Zwar nicht als reinrassiger, denn ich bevorzuge eigentlich alle Angelarten des modernen  "Matchfischens".
Angefangen hat das Ganze in meiner Zeit als Jugendlicher, damals waren wir viel auf Meisterschaften unterwegs!
Nach einer PAuse von zehn Jahren hab ich dann letztes JAhr wieder Luft geschnuppert und bin dabei, wieder etwas tiefer einzusteigen, sprich momentan noch auf der Suche nach einem DAV-Team. 
Kurz zur Ausrüstung:
Stippen zwischen 8 und 13m
Matchruten bis 6m
Feeder bis 4,8m
Bolos bis 7m
Dann eben noch das ganze Kleinzeug, was man so braucht....

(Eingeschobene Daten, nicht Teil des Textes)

import Summits.Ventures.PackingBounds.Configurations.LeechSectionShapes

/-!
# Laminated sections of the Leech kissing configuration, II: `93150`, `49896`, `27720` vectors (counts)

Framing: lottery ticket; floor = certified bounds/negative ranges. Venture `PackingBounds` (cell
`pub-packcert`, seat `pub-packcert-energy`).

The minimal vectors of the Leech lattice orthogonal to the minimal vector `x₀ = (4,4,0²²)`, to the `A₂`-pair
`x₀, x₁ = (4,0,4,0²¹)`, and to the `A₃`-triple `x₀, z₁ = (-4,0,4,0²¹), z₂ = (0,-4,0,4,0²⁰)` are the kissing
configurations of the laminated lattices `Λ₂₃, Λ₂₂, Λ₂₁` [Conway–Sloane, Ch. 6]; in coordinates the three
conditions read `y₁ = -y₀`; `y₁ = y₂ = -y₀`; `y₁ = -y₀, y₂ = y₀, y₃ = -y₀`. This file COUNTS them
structurally (shape by shape, as in `LeechCard4600.lean`; the only kernel enumerations are over the `4096`
Golay messages, the `759` octads, the `128` sign patterns and the `1104` shape-`A` indices):
`|Λ₂₃-section| = 926 + 47168 + 45056 = 93150`, `|Λ₂₂-section| = 840 + 27552 + 21504 = 49896`,
`|Λ₂₁-section| = 760 + 16720 + 10240 = 27720` (`card_sec23`, `card_sec22`, `card_sec21`; the sections are `sec23`, `sec22`, `sec21`).
`Configurations/LeechSections.lean` turns them into kissing configurations of `ℝ²³, ℝ²², ℝ²¹`, i.e. the
lower bounds `κ(23) ≥ 93150`, `κ(22) ≥ 49896` (still the records, Cohn–Li 2024 Table 1) and `κ(21) ≥ 27720` (Leech 1967;
superseded by Cohn–Li's `29768`, arXiv:2411.04916).

## References
* J. H. Conway, N. J. A. Sloane, *Sphere Packings, Lattices and Groups*, Ch. 6 (laminated lattices,
  Table 6.1) and Ch. 1 Table 1.2. [`ConwaySloane1999`]
-/

namespace Summit.Ventures.PackingBounds.Config.Leech

open Finset Golay

set_option maxRecDepth 100000 in
/-- Shape-`C` counts of the three sections. -/
theorem card_secC :
    ((univ ×ˢ range 4096).filter fun p : Fin 24 × ℕ => (cvec p.1 p.2) 0 + (cvec p.1 p.2) 1 = 0).card = 45056 ∧
    ((univ ×ˢ range 4096).filter fun p : Fin 24 × ℕ => ((cvec p.1 p.2) 0 + (cvec p.1 p.2) 1 = 0 ∧ (cvec p.1 p.2) 0 + (cvec p.1 p.2) 2 = 0)).card = 21504 ∧
    ((univ ×ˢ range 4096).filter fun p : Fin 24 × ℕ => ((cvec p.1 p.2) 0 + (cvec p.1 p.2) 1 = 0 ∧ (cvec p.1 p.2) 2 - (cvec p.1 p.2) 0 = 0 ∧ (cvec p.1 p.2) 3 - (cvec p.1 p.2) 1 = 0)).card = 10240 := by
  refine ⟨?_, ?_, ?_⟩
  · rw [Finset.filter_congr (fun p hp => P23_cvec_iff p.1 (by simpa using hp)),
      Finset.filter_product (fun i : Fin 24 => i ≠ 0 ∧ i ≠ 1) (fun u : ℕ => u.testBit 1 = !u.testBit 0),
      card_product]
    decide +kernel
  · rw [Finset.filter_congr (fun p hp => P22_cvec_iff p.1 (by simpa using hp)),
      Finset.filter_product (fun i : Fin 24 => i ≠ 0 ∧ i ≠ 1 ∧ i ≠ 2)
        (fun u : ℕ => u.testBit 1 = !u.testBit 0 ∧ u.testBit 2 = !u.testBit 0), card_product]
    decide +kernel
  · rw [Finset.filter_congr (fun p hp => P21_cvec_iff p.1 (by simpa using hp)),
      Finset.filter_product (fun i : Fin 24 => i ≠ 0 ∧ i ≠ 1 ∧ i ≠ 2 ∧ i ≠ 3)
        (fun u : ℕ => u.testBit 1 = !u.testBit 0 ∧ u.testBit 2 = u.testBit 0 ∧ u.testBit 3 = !u.testBit 0),
      card_product]
    decide +kernel

set_option maxRecDepth 100000 in
/-- Octad counts through / avoiding the first coordinates (one kernel pass over the `759` octads). -/
theorem card_octads_prefix :
    (univ.filter fun o : Fin 759 => (0 : Fin 24) ∉ osupp o ∧ (1 : Fin 24) ∉ osupp o).card = 330 ∧
    (univ.filter fun o : Fin 759 => (0 : Fin 24) ∉ osupp o ∧ (1 : Fin 24) ∉ osupp o ∧ (2 : Fin 24) ∉ osupp o).card = 210 ∧
    (univ.filter fun o : Fin 759 => (0 : Fin 24) ∈ osupp o ∧ (1 : Fin 24) ∈ osupp o ∧ (2 : Fin 24) ∈ osupp o).card = 21 ∧
    (univ.filter fun o : Fin 759 =>
      (0 : Fin 24) ∉ osupp o ∧ (1 : Fin 24) ∉ osupp o ∧ (2 : Fin 24) ∉ osupp o ∧ (3 : Fin 24) ∉ osupp o).card = 130 ∧
    (univ.filter fun o : Fin 759 =>
      (0 : Fin 24) ∈ osupp o ∧ (1 : Fin 24) ∈ osupp o ∧ (2 : Fin 24) ∈ osupp o ∧ (3 : Fin 24) ∈ osupp o).card = 5 := by
  decide +kernel

set_option maxRecDepth 100000 in
/-- Sign-pattern counts. -/
theorem card_patterns_prefix :
    ((range 128).filter fun v => v.testBit 1 = !v.testBit 0).card = 64 ∧
    ((range 128).filter fun v => v.testBit 1 = !v.testBit 0 ∧ v.testBit 2 = !v.testBit 0).card = 32 ∧
    ((range 128).filter fun v => v.testBit 1 = !v.testBit 0 ∧ v.testBit 2 = v.testBit 0 ∧ v.testBit 3 = !v.testBit 0).card = 16 := by
  decide +kernel

/-- Counting a filter of the shape-`B` index set whose predicate is `(R₁ o) ∨ (R₂ o ∧ S v)` with `R₁, R₂` exclusive. -/
theorem card_filter_or_product {R₁ R₂ : Fin 759 → Prop} {S : ℕ → Prop} [DecidablePred R₁] [DecidablePred R₂]
    [DecidablePred S] (hex : ∀ o, R₁ o → ¬ R₂ o) :
    ((univ ×ˢ range 128).filter fun p : Fin 759 × ℕ => R₁ p.1 ∨ (R₂ p.1 ∧ S p.2)).card =
      (univ.filter R₁).card * 128 + (univ.filter R₂).card * ((range 128).filter S).card := by
  rw [Finset.filter_or, card_union_eq_card_add_card.mpr, Finset.filter_product, card_product,
    Finset.filter_product_left, card_product, card_range]
  rw [Finset.disjoint_filter]
  rintro p _ h1 ⟨h2, _⟩
  exact hex p.1 h1 h2

/-- Shape-`B` counts of the three sections. -/
theorem card_secB :
    ((univ ×ˢ range 128).filter fun p : Fin 759 × ℕ => (bvec p.1 p.2) 0 + (bvec p.1 p.2) 1 = 0).card = 47168 ∧
    ((univ ×ˢ range 128).filter fun p : Fin 759 × ℕ => ((bvec p.1 p.2) 0 + (bvec p.1 p.2) 1 = 0 ∧ (bvec p.1 p.2) 0 + (bvec p.1 p.2) 2 = 0)).card = 27552 ∧
    ((univ ×ˢ range 128).filter fun p : Fin 759 × ℕ => ((bvec p.1 p.2) 0 + (bvec p.1 p.2) 1 = 0 ∧ (bvec p.1 p.2) 2 - (bvec p.1 p.2) 0 = 0 ∧ (bvec p.1 p.2) 3 - (bvec p.1 p.2) 1 = 0)).card = 16720 := by
  obtain ⟨c330, c210, c21, c130, c5⟩ := card_octads_prefix
  obtain ⟨p64, p32, p16⟩ := card_patterns_prefix
  refine ⟨?_, ?_, ?_⟩
  · rw [Finset.filter_congr (fun p _ => P23_bvec_iff p.1 p.2),
      card_filter_or_product (R₁ := fun o => (0 : Fin 24) ∉ osupp o ∧ (1 : Fin 24) ∉ osupp o)
        (R₂ := fun o => (0 : Fin 24) ∈ osupp o ∧ (1 : Fin 24) ∈ osupp o)
        (S := fun v => v.testBit 1 = !v.testBit 0) (fun o h1 h2 => h1.1 h2.1),
      c330, card_octads_01, p64]
  · rw [Finset.filter_congr (fun p _ => P22_bvec_iff p.1 p.2),
      card_filter_or_product (R₁ := fun o => (0 : Fin 24) ∉ osupp o ∧ (1 : Fin 24) ∉ osupp o ∧ (2 : Fin 24) ∉ osupp o)
        (R₂ := fun o => (0 : Fin 24) ∈ osupp o ∧ (1 : Fin 24) ∈ osupp o ∧ (2 : Fin 24) ∈ osupp o)
        (S := fun v => v.testBit 1 = !v.testBit 0 ∧ v.testBit 2 = !v.testBit 0) (fun o h1 h2 => h1.1 h2.1),
      c210, c21, p32]
  · rw [Finset.filter_congr (fun p _ => P21_bvec_iff p.1 p.2),
      card_filter_or_product
        (R₁ := fun o => (0 : Fin 24) ∉ osupp o ∧ (1 : Fin 24) ∉ osupp o ∧ (2 : Fin 24) ∉ osupp o ∧ (3 : Fin 24) ∉ osupp o)
        (R₂ := fun o => (0 : Fin 24) ∈ osupp o ∧ (1 : Fin 24) ∈ osupp o ∧ (2 : Fin 24) ∈ osupp o ∧ (3 : Fin 24) ∈ osupp o)
        (S := fun v => v.testBit 1 = !v.testBit 0 ∧ v.testBit 2 = v.testBit 0 ∧ v.testBit 3 = !v.testBit 0)
        (fun o h1 h2 => h1.1 h2.1),
      c130, c5, p16]

/-! ### Shape `A` and the totals -/

set_option maxRecDepth 100000 in
/-- Shape-`A` counts of the three sections. -/
theorem card_secA :
    (idxA.filter fun p => (avec p.1.1 p.1.2 p.2.1 p.2.2) 0 + (avec p.1.1 p.1.2 p.2.1 p.2.2) 1 = 0).card = 926 ∧
    (idxA.filter fun p => ((avec p.1.1 p.1.2 p.2.1 p.2.2) 0 + (avec p.1.1 p.1.2 p.2.1 p.2.2) 1 = 0 ∧ (avec p.1.1 p.1.2 p.2.1 p.2.2) 0 + (avec p.1.1 p.1.2 p.2.1 p.2.2) 2 = 0)).card = 840 ∧
    (idxA.filter fun p => ((avec p.1.1 p.1.2 p.2.1 p.2.2) 0 + (avec p.1.1 p.1.2 p.2.1 p.2.2) 1 = 0 ∧ (avec p.1.1 p.1.2 p.2.1 p.2.2) 2 - (avec p.1.1 p.1.2 p.2.1 p.2.2) 0 = 0 ∧ (avec p.1.1 p.1.2 p.2.1 p.2.2) 3 - (avec p.1.1 p.1.2 p.2.1 p.2.2) 1 = 0)).card = 760 := by
  rw [idxA]
  refine ⟨?_, ?_, ?_⟩ <;> decide +kernel

/-- The section counts, assembled over the three shapes. -/
theorem card_filter_leechInt (P : (Fin 24 → ℤ) → Prop) [DecidablePred P] {a b c : ℕ}
    (hA : (idxA.filter fun p => P (avec p.1.1 p.1.2 p.2.1 p.2.2)).card = a)
    (hB : ((univ ×ˢ range 128).filter fun p : Fin 759 × ℕ => P (bvec p.1 p.2)).card = b)
    (hC : ((univ ×ˢ range 4096).filter fun p : Fin 24 × ℕ => P (cvec p.1 p.2)).card = c) :
    (leechInt.filter P).card = a + b + c := by
  have eA : (setA.filter P).card = a := by
    rw [setA, filter_image, card_image_of_injOn, hA]
    rintro ⟨⟨k, l⟩, ⟨a, b⟩⟩ hp ⟨⟨k', l'⟩, ⟨a', b'⟩⟩ hp' h
    have hkl : k < l := by have := (mem_filter.mp hp).1; simpa [idxA] using this
    have hkl' : k' < l' := by have := (mem_filter.mp hp').1; simpa [idxA] using this
    obtain ⟨e1, e2, e3, e4⟩ := avec_inj hkl hkl' h
    subst e1 e2 e3 e4; rfl
  have eB : (setB.filter P).card = b := by
    rw [setB, filter_image, card_image_of_injOn, idxB, hB]
    rintro ⟨o, v⟩ hp ⟨o', v'⟩ hp' h
    have hv : v < 128 := by have := (mem_filter.mp hp).1; simpa [idxB] using this
    have hv' : v' < 128 := by have := (mem_filter.mp hp').1; simpa [idxB] using this
    obtain ⟨e1, e2⟩ := bvec_inj hv hv' h
    subst e1 e2; rfl
  have eC : (setC.filter P).card = c := by
    rw [setC, filter_image, card_image_of_injOn, idxC, hC]
    rintro ⟨i, u⟩ hp ⟨i', u'⟩ hp' h
    have hu : u < 4096 := by have := (mem_filter.mp hp).1; simpa [idxC] using this
    have hu' : u' < 4096 := by have := (mem_filter.mp hp').1; simpa [idxC] using this
    obtain ⟨e1, e2⟩ := cvec_inj hu hu' h
    subst e1 e2; rfl
  rw [leechInt, filter_union, filter_union, card_union_eq_card_add_card.mpr, card_union_eq_card_add_card.mpr,
    eA, eB, eC]
  · exact disjoint_setA_setB.mono (filter_subset _ _) (filter_subset _ _)
  · rw [← filter_union]
    refine Disjoint.mono (filter_subset _ _) (filter_subset _ _) ?_
    exact disjoint_union_left.mpr ⟨disjoint_setA_setC, disjoint_setB_setC⟩

/-- The `Λ₂₃`-section of the Leech minimal vectors (orthogonal to `x₀`). -/
noncomputable def sec23 : Finset (Fin 24 → ℤ) := leechInt.filter fun y => y 0 + y 1 = 0

/-- The `Λ₂₂`-section of the Leech minimal vectors (orthogonal to `x₀, x₁`). -/
noncomputable def sec22 : Finset (Fin 24 → ℤ) := leechInt.filter fun y => y 0 + y 1 = 0 ∧ y 0 + y 2 = 0

/-- The `Λ₂₁`-section of the Leech minimal vectors (orthogonal to `x₀, z₁, z₂`). -/
noncomputable def sec21 : Finset (Fin 24 → ℤ) :=
  leechInt.filter fun y => y 0 + y 1 = 0 ∧ y 2 - y 0 = 0 ∧ y 3 - y 1 = 0

attribute [irreducible] sec23 sec22 sec21

/-- **`|Λ₂₃|`-section: `93150` Leech minimal vectors are orthogonal to `x₀`.** [cite: ConwaySloane1999, Ch. 6 Table 6.1] -/
theorem card_sec23 : sec23.card = 93150 := by
  rw [sec23, card_filter_leechInt (fun y => y 0 + y 1 = 0) card_secA.1 card_secB.1 card_secC.1]

/-- **`|Λ₂₂|`-section: `49896` Leech minimal vectors are orthogonal to `x₀, x₁`.** [cite: ConwaySloane1999, Ch. 6 Table 6.1] -/
theorem card_sec22 : sec22.card = 49896 := by
  rw [sec22, card_filter_leechInt (fun y => y 0 + y 1 = 0 ∧ y 0 + y 2 = 0) card_secA.2.1 card_secB.2.1 card_secC.2.1]

/-- **`|Λ₂₁|`-section: `27720` Leech minimal vectors are orthogonal to `x₀, z₁, z₂`.** [cite: ConwaySloane1999, Ch. 6 Table 6.1] -/
theorem card_sec21 : sec21.card = 27720 := by
  rw [sec21, card_filter_leechInt (fun y => y 0 + y 1 = 0 ∧ y 2 - y 0 = 0 ∧ y 3 - y 1 = 0) card_secA.2.2 card_secB.2.2
    card_secC.2.2]

end Summit.Ventures.PackingBounds.Config.Leech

Da eingangs die Frage nach Tandems gestellt wurde: Hatte letztes Jahr das Vergnügen, bei so einer Veranstaltung mitzufischen. Sehr gewöhnungsbedürftig, aber unheimlich interessant. Man muß eben auf seinen Nebenmann aufpassen!
Aber mit ein wenig Strategie fiindet man so recht schnell die opt. angelentfernung und -art.

Gruß Uwe


----------



## DerStipper (15. Juni 2005)

*AW: Wer von euch ist Stipper?*



			
				Fabian89 schrieb:
			
		

> du hast aber viele ruten, und dann noch jede art in mehreren unterschiedlichen größen...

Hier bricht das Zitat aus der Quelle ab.